import Summits.HubbardSuperconductivity.HubbardSuperconductivity.Theorems.SoloBlindThermalPenaltyEntropy
import Summits.HubbardSuperconductivity.HubbardSuperconductivity.Theorems.SoloBlindPenaltyCeiling
import HarnessLib

/-!
# The one-temperature criterion lives at `β_L = Ω(L²)`: the thermal penalty ceiling

Solo programme `solo-HubbardSuperconductivity-blind`, structural Theorem 18(g). Theorem 18
(`SoloBlindThermalPenaltyEntropy`) shows `HubbardSuperconductivity` ⟺ at every large even side `L`
there are `s_L, β_L > 0` with `4 log 2 ≤ β_L s_L c L²` such that the canonical Gibbs state of the
doped sector for the penalised `H_L + s_L Δ_d†Δ_d` has d-wave order `≥ c L⁴`. Here we show that in
ANY such pair the penalty is small and the temperature is low:

* `thermal_penalty_ceiling`: for `H = hubbardTorus 2 L t U`, `O = Δ_g†Δ_g` (`|g| ≤ 1`), a joint
  sector `K = (N, S^z)` with `N ≥ 2`, `K ≠ 0`, and `s, β > 0` with `4 log 2 ≤ β s c L²` and sector
  Gibbs order `re ⟨O⟩_{β, H+sO} ≥ c L⁴`: `s c L⁴ ≤ 192 π² |t| M²` and `log 2 · L² ≤ 48 π² |t| M² β`
  for every `M < L` with `M c ≥ 2400`.
* `one_temperature_scale`: the summit's form (`t = 1`, d-wave, doped `S^z = 0` sector):
  `s ≤ 192π²⌈2400/c⌉²/(c L⁴)` and `β ≥ log 2 · L²/(48 π² ⌈2400/c⌉²)`.

No passivity / free-energy argument is needed: by the entropy-price transfer (Theorem 18(c),
`groundState_re_rayleigh_ge_of_sectorGibbs_penalised`) applied to `A = H + (s/4)O`, `B = A + (3s/4)O`,
every sector ground state of the quarter-penalised `A` keeps order `≥ c L⁴ − (4/3) log dim K/(βs)
≥ c L⁴/3`, and the ground-state penalty ceiling (Theorem 18(f),
`penalty_mul_order_le_of_penalised_groundState`, symmetrised gauge twists) bounds `s/4`.
So the one-temperature route to the summit runs at the pair-rotor scale `T_L = O(|t| / (c² L²))`,
never at an `L`-independent temperature. [this work]
-/

namespace Summit.HubbardSuperconductivity.HubbardSuperconductivity.Theorems

open Matrix Finset Literature.MathematicalPhysics.QuantumLattice

/-- **Thermal penalty ceiling.** Let `H = hubbardTorus 2 L t U` (`L = n+1 ≥ 3`), `O = Δ_g†Δ_g` with
`|g| ≤ 1`, `K` the joint sector `(N, S^z = Mz)` with `N ≥ 2` and `K ≠ 0`, and let `s, β > 0` satisfy
`4 log 2 ≤ β s c L²` and `c L⁴ ≤ re (tr (P_K e^{-β(H+sO)} O) / tr (P_K e^{-β(H+sO)}))`. Then for every
`M < L` with `M c ≥ 2400`: `s c L⁴ ≤ 192 π² |t| M²` and `log 2 · L² ≤ 48 π² |t| M² β`. [this work] -/
theorem thermal_penalty_ceiling {n : ℕ} (hL : 3 ≤ n + 1) (t U : ℝ) (g : (Fin 2 → ℤ) → ℝ)
    (hg : ∀ e, |g e| ≤ 1) {N : ℕ} (hN2 : 2 ≤ N) {Mz : ℝ}
    (hKne : szSector (Λ := FermionTorus 2 (n + 1)) N Mz ≠ ⊥) {s β c : ℝ} (hs : 0 < s)
    (hβ : 0 < β) {M : ℕ} (hML : M < n + 1) (hMc : 2400 ≤ (M : ℝ) * c)
    (htemp : 4 * Real.log 2 ≤ β * s * c * ((n + 1 : ℕ) : ℝ) ^ 2)
    (hth : c * ((n + 1 : ℕ) : ℝ) ^ 4 ≤
      ((projMatrix ((szSector (Λ := FermionTorus 2 (n + 1)) N Mz).map
            ((WithLp.linearEquiv 2 ℂ (Fock (Orb (FermionTorus 2 (n + 1))))).symm :
              Fock (Orb (FermionTorus 2 (n + 1))) →ₗ[ℂ]
                EuclideanSpace ℂ (Finset (Orb (FermionTorus 2 (n + 1)))))) *
          gibbsWeight β (hubbardTorus 2 (n + 1) t U + (s : ℂ) •
            ((pairField g (n + 1))ᴴ * pairField g (n + 1))) *
          ((pairField g (n + 1))ᴴ * pairField g (n + 1))).trace /
        (projMatrix ((szSector (Λ := FermionTorus 2 (n + 1)) N Mz).map
            ((WithLp.linearEquiv 2 ℂ (Fock (Orb (FermionTorus 2 (n + 1))))).symm :
              Fock (Orb (FermionTorus 2 (n + 1))) →ₗ[ℂ]
                EuclideanSpace ℂ (Finset (Orb (FermionTorus 2 (n + 1)))))) *
          gibbsWeight β (hubbardTorus 2 (n + 1) t U + (s : ℂ) •
            ((pairField g (n + 1))ᴴ * pairField g (n + 1)))).trace).re) :
    s * c * ((n + 1 : ℕ) : ℝ) ^ 4 ≤ 192 * Real.pi ^ 2 * |t| * (M : ℝ) ^ 2 ∧
      Real.log 2 * ((n + 1 : ℕ) : ℝ) ^ 2 ≤ 48 * Real.pi ^ 2 * |t| * (M : ℝ) ^ 2 * β := by
  set K : Submodule ℂ (Fock (Orb (FermionTorus 2 (n + 1)))) := szSector N Mz with hK
  set H := hubbardTorus 2 (n + 1) t U with hH
  set Δ := pairField g (n + 1) with hΔ
  set O := Δᴴ * Δ with hO
  -- the quarter-penalised Hamiltonian `A = H + (s/4) O`, with `H + s O = A + (3s/4) O`
  set A := H + ((s / 4 : ℝ) : ℂ) • O with hA
  have hdecomp : H + (s : ℂ) • O = A + ((3 * s / 4 : ℝ) : ℂ) • O := by
    rw [hA, add_assoc, ← add_smul, ← Complex.ofReal_add]
    congr 2
    ring
  have hAh : A.IsHermitian := isHermitian_penalised t U (s / 4) g
  have hOh : O.IsHermitian := isHermitian_conjTranspose_mul_self _
  have hKA : ∀ v ∈ K, A *ᵥ v ∈ K := fun v hv => penalised_mulVec_mem_szSector t U (s / 4) g hN2 hv
  have hKO : ∀ v ∈ K, O *ᵥ v ∈ K := by
    intro v hv
    rw [hO, ← mulVec_mulVec]
    have h := PairTower.pairField_conjTranspose_mulVec_mem_szSector g
      (PairTower.pairField_mulVec_mem_szSector g hv)
    rwa [Nat.sub_add_cancel hN2] at h
  -- a sector ground state of `A` inherits order `≥ c L⁴ - log dim K / (β · 3s/4)`
  obtain ⟨φ, hφK, hφ1, hφA⟩ := exists_unit_eigen_minEnergyOn hAh K hKA hKne
  rw [hdecomp] at hth
  have hs' : 0 < 3 * s / 4 := by positivity
  have hφO := groundState_re_rayleigh_ge_of_sectorGibbs_penalised hAh hOh K hKA hKO hs' hβ hth
    hφK hφ1 hφA
  have hlog := log_finrank_submodule_fock_le n K
  have hL2 : (0 : ℝ) ≤ ((n + 1 : ℕ) : ℝ) ^ 2 := by positivity
  have hβs : 0 < β * (3 * s / 4) := mul_pos hβ hs'
  have hprice : Real.log (Module.finrank ℂ K) / (β * (3 * s / 4)) ≤
      2 * (c * ((n + 1 : ℕ) : ℝ) ^ 4) / 3 := by
    rw [div_le_iff₀ hβs]
    have h2 := mul_le_mul_of_nonneg_right htemp hL2
    calc Real.log (Module.finrank ℂ K) ≤ 2 * ((n + 1 : ℕ) : ℝ) ^ 2 * Real.log 2 := hlog
      _ ≤ β * s * c * ((n + 1 : ℕ) : ℝ) ^ 2 * ((n + 1 : ℕ) : ℝ) ^ 2 / 2 := by linarith
      _ = 2 * (c * ((n + 1 : ℕ) : ℝ) ^ 4) / 3 * (β * (3 * s / 4)) := by ring
  -- so `φ` is a penalised ground state (coupling `s/4`) with order `≥ (c/3) L⁴`
  have hord : c / 3 * ((n + 1 : ℕ) : ℝ) ^ 4 ≤ (star (Δ *ᵥ φ) ⬝ᵥ (Δ *ᵥ φ)).re := by
    have h : (star φ ⬝ᵥ (O *ᵥ φ)).re = (star (Δ *ᵥ φ) ⬝ᵥ (Δ *ᵥ φ)).re := by
      rw [hO, ← mulVec_mulVec, dotProduct_mulVec _ Δᴴ, ← star_mulVec]
    rw [← h]
    linarith
  have hgs : IsGroundStateInSector
      (hubbardTorus 2 (n + 1) t U + ((s / 4 : ℝ) : ℂ) • ((pairField g (n + 1))ᴴ * pairField g (n + 1)))
      N Mz φ :=
    ⟨hφK, fun h0 => by simp [h0] at hφ1, hφA⟩
  have hMc' : 800 ≤ (M : ℝ) * (c / 3) := by linarith
  have hkey := penalty_mul_order_le_of_penalised_groundState hL t U g hg (s := s / 4) (c := c / 3)
    (by positivity) hML hMc' hgs hφ1 hord
  have h1 : s * c * ((n + 1 : ℕ) : ℝ) ^ 4 ≤ 192 * Real.pi ^ 2 * |t| * (M : ℝ) ^ 2 := by linarith
  refine ⟨h1, ?_⟩
  -- `4 log 2 · L² ≤ β s c L⁴ ≤ β · 192π²|t|M²`
  have h2 := mul_le_mul_of_nonneg_right htemp hL2
  have h3 := mul_le_mul_of_nonneg_left h1 hβ.le
  have h4 : β * s * c * ((n + 1 : ℕ) : ℝ) ^ 2 * ((n + 1 : ℕ) : ℝ) ^ 2 =
      β * (s * c * ((n + 1 : ℕ) : ℝ) ^ 4) := by ring
  rw [h4] at h2
  linarith

/-- **The one-temperature scale of the summit.** In the one-temperature criterion equivalent to
`HubbardSuperconductivity` (`hubbardSuperconductivity_iff_penalised_thermal_entropy`), at every even
side `L = n+1 > ⌈2400/c⌉` (and `L ≥ 3`) any admissible pair `(s, β)` — `s, β > 0`,
`4 log 2 ≤ β s c L²`, d-wave order `≥ c L⁴` in the canonical Gibbs state of the doped `S^z = 0`
sector for `hubbardTorus 2 L 1 U + s Δ_d†Δ_d` — satisfies
`s ≤ 192 π² ⌈2400/c⌉² / (c L⁴)` and `β ≥ log 2 · L² / (48 π² ⌈2400/c⌉²)`:
the route runs at the pair-rotor temperature scale `T_L = O(1/(c² L²))`. [this work] -/
theorem one_temperature_scale (U : ℝ) {δ c : ℝ} (hδ : δ ∈ Set.Ioo (0 : ℝ) (1 / 2)) (hc : 0 < c)
    {n : ℕ} (hn : Even (n + 1)) (hL : 3 ≤ n + 1) (hLc : ⌈2400 / c⌉₊ < n + 1) {s β : ℝ}
    (hs : 0 < s) (hβ : 0 < β) (htemp : 4 * Real.log 2 ≤ β * s * c * ((n + 1 : ℕ) : ℝ) ^ 2)
    (hth : c * ((n + 1 : ℕ) : ℝ) ^ 4 ≤
      ((projMatrix ((szSector (Λ := FermionTorus 2 (n + 1))
            (2 * ⌊(1 - δ) * ((n + 1 : ℕ) : ℝ) ^ 2 / 2⌋₊) 0).map
            ((WithLp.linearEquiv 2 ℂ (Fock (Orb (FermionTorus 2 (n + 1))))).symm :
              Fock (Orb (FermionTorus 2 (n + 1))) →ₗ[ℂ]
                EuclideanSpace ℂ (Finset (Orb (FermionTorus 2 (n + 1)))))) *
          gibbsWeight β (hubbardTorus 2 (n + 1) 1 U + (s : ℂ) •
            ((pairField dWaveFormFactor (n + 1))ᴴ * pairField dWaveFormFactor (n + 1))) *
          ((pairField dWaveFormFactor (n + 1))ᴴ * pairField dWaveFormFactor (n + 1))).trace /
        (projMatrix ((szSector (Λ := FermionTorus 2 (n + 1))
            (2 * ⌊(1 - δ) * ((n + 1 : ℕ) : ℝ) ^ 2 / 2⌋₊) 0).map
            ((WithLp.linearEquiv 2 ℂ (Fock (Orb (FermionTorus 2 (n + 1))))).symm :
              Fock (Orb (FermionTorus 2 (n + 1))) →ₗ[ℂ]
                EuclideanSpace ℂ (Finset (Orb (FermionTorus 2 (n + 1)))))) *
          gibbsWeight β (hubbardTorus 2 (n + 1) 1 U + (s : ℂ) •
            ((pairField dWaveFormFactor (n + 1))ᴴ *
              pairField dWaveFormFactor (n + 1)))).trace).re) :
    s ≤ 192 * Real.pi ^ 2 * (⌈2400 / c⌉₊ : ℝ) ^ 2 / (c * ((n + 1 : ℕ) : ℝ) ^ 4) ∧
      Real.log 2 * ((n + 1 : ℕ) : ℝ) ^ 2 / (48 * Real.pi ^ 2 * (⌈2400 / c⌉₊ : ℝ) ^ 2) ≤ β := by
  obtain ⟨hN2, hKne⟩ := dopedSector_two_le_and_ne_bot U hδ hn
  have hMc : 2400 ≤ (⌈2400 / c⌉₊ : ℝ) * c := by
    have h := Nat.le_ceil (2400 / c)
    rw [div_le_iff₀ hc] at h
    exact h
  obtain ⟨h1, h2⟩ := thermal_penalty_ceiling hL 1 U dWaveFormFactor
    GaugeTwist.abs_dWaveFormFactor_le_one hN2 hKne hs hβ hLc hMc htemp hth
  rw [abs_one, mul_one] at h1 h2
  have hL4 : (0 : ℝ) < ((n + 1 : ℕ) : ℝ) ^ 4 := by positivity
  have hM0 : (0 : ℝ) < (⌈2400 / c⌉₊ : ℝ) := by
    have : (0 : ℝ) < (⌈2400 / c⌉₊ : ℝ) * c := lt_of_lt_of_le (by norm_num) hMc
    nlinarith
  refine ⟨?_, ?_⟩
  · rw [le_div_iff₀ (mul_pos hc hL4)]
    nlinarith [h1]
  · rw [div_le_iff₀ (by positivity)]
    nlinarith [h2]

end Summit.HubbardSuperconductivity.HubbardSuperconductivity.Theorems
import Summits.ResolutionOfSingularities.ResolutionOfSingularities.Theorems.FrobeniusClosingSteerTranslationTaylor
import Mathlib.Data.Nat.Choose.Sum
import HarnessLib

/-!
# K-β7-hat W2, block δ-prep — the binary TAYLOR COEFFICIENT formula (W4.1, OURS)

For a binary polynomial `Φ ∈ K[Z, W]` and a vector `t = (t₁, t₂)`, the coefficient of `Z^{α₀} W^{α₁}` in
`Φ(Z + t₁, W + t₂)` is `Σ_β Φ_β · C(β₀, α₀) C(β₁, α₁) · t₁^{β₀−α₀} t₂^{β₁−α₁}` (`coeff_transl_eq_sum`; binomial
theorem). This is the shape in which W2 block β (`…BranchLeadingTerm.main_leading_term`) delivers the
leading coefficients `S_α` along a second branch, and the shape `…TranslationTaylor.transl_eq_self_of_coeff_eq_zero`
consumes. Everything here is OURS, AI-written and AI-checked only; nothing is a statement of [Hironaka2017]. -/

set_option linter.dupNamespace false
set_option autoImplicit false

namespace Summit.ResolutionOfSingularities.ResolutionOfSingularities.Theorems.SwitchingDichotomy.BinaryTaylor

open MvPolynomial
open Summit.ResolutionOfSingularities.ResolutionOfSingularities.Theorems.SwitchingDichotomy.TranslationTaylor
  (monomial_fin_two)

variable {K : Type*} [Field K]

/-- Binomial expansion of a translated variable as a sum of monomials:
`(X_i + t)^a = Σ_{k ≤ a} C(a, k) t^{a−k} X_i^k`. OURS. -/
theorem X_add_C_pow (i : Fin 2) (t : K) (a : ℕ) :
    ((X i + C t : MvPolynomial (Fin 2) K)) ^ a =
      ∑ k ∈ Finset.range (a + 1), monomial (Finsupp.single i k) ((a.choose k : K) * t ^ (a - k)) := by
  rw [add_pow]
  refine Finset.sum_congr rfl fun k _ => ?_
  rw [X_pow_eq_monomial, ← map_pow, ← map_natCast (C : K →+* MvPolynomial (Fin 2) K)]
  rw [show (monomial (Finsupp.single i k) (1 : K)) * C (t ^ (a - k)) * C (a.choose k : K) =
      C ((a.choose k : K) * t ^ (a - k)) * monomial (Finsupp.single i k) 1 by rw [map_mul]; ring]
  rw [C_mul_monomial, mul_one]

/-- A monomial of `K[Z, W]` after translation, as a double binomial sum. OURS. -/
theorem transl_monomial_eq_sum (t₁ t₂ : K) (β : Fin 2 →₀ ℕ) (c : K) :
    bind₁ (![X 0 + C t₁, X 1 + C t₂] : Fin 2 → MvPolynomial (Fin 2) K) (monomial β c) =
      ∑ k ∈ Finset.range (β 0 + 1), ∑ l ∈ Finset.range (β 1 + 1),
        monomial (Finsupp.single 0 k + Finsupp.single 1 l)
          (c * ((β 0).choose k : K) * ((β 1).choose l : K) * t₁ ^ (β 0 - k) * t₂ ^ (β 1 - l)) := by
  rw [monomial_fin_two, map_mul, bind₁_C_right, map_mul, map_pow, map_pow, bind₁_X_right, bind₁_X_right]
  simp only [Matrix.cons_val_zero, Matrix.cons_val_one]
  rw [X_add_C_pow, X_add_C_pow, Finset.sum_mul_sum, Finset.mul_sum]
  refine Finset.sum_congr rfl fun k _ => ?_
  rw [Finset.mul_sum]
  refine Finset.sum_congr rfl fun l _ => ?_
  rw [monomial_mul, C_mul_monomial]
  congr 1
  ring

/-- `single 0 k + single 1 l = α` iff `k = α 0` and `l = α 1`. OURS. -/
theorem single_add_single_eq_iff (k l : ℕ) (α : Fin 2 →₀ ℕ) :
    Finsupp.single (0 : Fin 2) k + Finsupp.single 1 l = α ↔ k = α 0 ∧ l = α 1 := by
  constructor
  · intro h
    have h0 := DFunLike.congr_fun h 0
    have h1 := DFunLike.congr_fun h 1
    simp at h0 h1
    exact ⟨h0, h1⟩
  · rintro ⟨rfl, rfl⟩
    ext s; fin_cases s <;> simp

/-- **Binary Taylor coefficient formula**: the coefficient of `Z^{α₀} W^{α₁}` in `Φ(Z + t₁, W + t₂)` is
`Σ_{β ∈ supp Φ} Φ_β · C(β₀, α₀) C(β₁, α₁) · t₁^{β₀−α₀} t₂^{β₁−α₁}`. OURS. -/
theorem coeff_transl_eq_sum (Φ : MvPolynomial (Fin 2) K) (t₁ t₂ : K) (α : Fin 2 →₀ ℕ) :
    coeff α (bind₁ (![X 0 + C t₁, X 1 + C t₂] : Fin 2 → MvPolynomial (Fin 2) K) Φ) =
      ∑ β ∈ Φ.support, coeff β Φ * ((β 0).choose (α 0) : K) * ((β 1).choose (α 1) : K) *
        t₁ ^ (β 0 - α 0) * t₂ ^ (β 1 - α 1) := by
  classical
  conv_lhs => rw [Φ.as_sum]
  rw [map_sum, coeff_sum]
  refine Finset.sum_congr rfl fun β _ => ?_
  rw [transl_monomial_eq_sum, coeff_sum]
  simp_rw [coeff_sum, coeff_monomial, single_add_single_eq_iff]
  -- collapse the double sum of indicators
  by_cases h0 : α 0 ≤ β 0
  · rw [Finset.sum_eq_single_of_mem (α 0) (Finset.mem_range.mpr (by omega))
      (fun k _ hk => Finset.sum_eq_zero fun l _ => by rw [if_neg (fun h => hk h.1)])]
    by_cases h1 : α 1 ≤ β 1
    · rw [Finset.sum_eq_single_of_mem (α 1) (Finset.mem_range.mpr (by omega))
        (fun l _ hl => by rw [if_neg (fun h => hl h.2)]), if_pos ⟨rfl, rfl⟩]
    · have hz : ∑ l ∈ Finset.range (β 1 + 1),
          (if α 0 = α 0 ∧ l = α 1 then
            coeff β Φ * ((β 0).choose (α 0) : K) * ((β 1).choose l : K) * t₁ ^ (β 0 - α 0) * t₂ ^ (β 1 - l)
          else 0) = 0 :=
        Finset.sum_eq_zero fun l hl => by
          rw [Finset.mem_range] at hl
          rw [if_neg (fun h => by omega)]
      rw [hz, Nat.choose_eq_zero_of_lt (not_le.mp h1), Nat.cast_zero]
      ring
  · have hz : ∑ k ∈ Finset.range (β 0 + 1), ∑ l ∈ Finset.range (β 1 + 1),
        (if k = α 0 ∧ l = α 1 then
          coeff β Φ * ((β 0).choose k : K) * ((β 1).choose l : K) * t₁ ^ (β 0 - k) * t₂ ^ (β 1 - l)
        else 0) = 0 :=
      Finset.sum_eq_zero fun k hk => by
        rw [Finset.mem_range] at hk
        exact Finset.sum_eq_zero fun l _ => by rw [if_neg (fun h => by omega)]
    rw [hz, Nat.choose_eq_zero_of_lt (not_le.mp h0), Nat.cast_zero]
    ring

/-- The same over any finite set of exponents containing the support. OURS. -/
theorem coeff_transl_eq_sum_of_subset (Φ : MvPolynomial (Fin 2) K) (t₁ t₂ : K) (α : Fin 2 →₀ ℕ)
    {S : Finset (Fin 2 →₀ ℕ)} (hS : Φ.support ⊆ S) :
    coeff α (bind₁ (![X 0 + C t₁, X 1 + C t₂] : Fin 2 → MvPolynomial (Fin 2) K) Φ) =
      ∑ β ∈ S, coeff β Φ * ((β 0).choose (α 0) : K) * ((β 1).choose (α 1) : K) *
        t₁ ^ (β 0 - α 0) * t₂ ^ (β 1 - α 1) := by
  rw [coeff_transl_eq_sum]
  exact Finset.sum_subset hS fun β _ hβ => by
    rw [notMem_support_iff.mp hβ]; ring

end Summit.ResolutionOfSingularities.ResolutionOfSingularities.Theorems.SwitchingDichotomy.BinaryTaylor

To do =>
Each line above with the string "hord" should be reported in full.

Task solution =>
  have hord : c / 3 * ((n + 1 : ℕ) : ℝ) ^ 4 ≤ (star (Δ *ᵥ φ) ⬝ᵥ (Δ *ᵥ φ)).re := by
    (by positivity) hML hMc' hgs hφ1 hord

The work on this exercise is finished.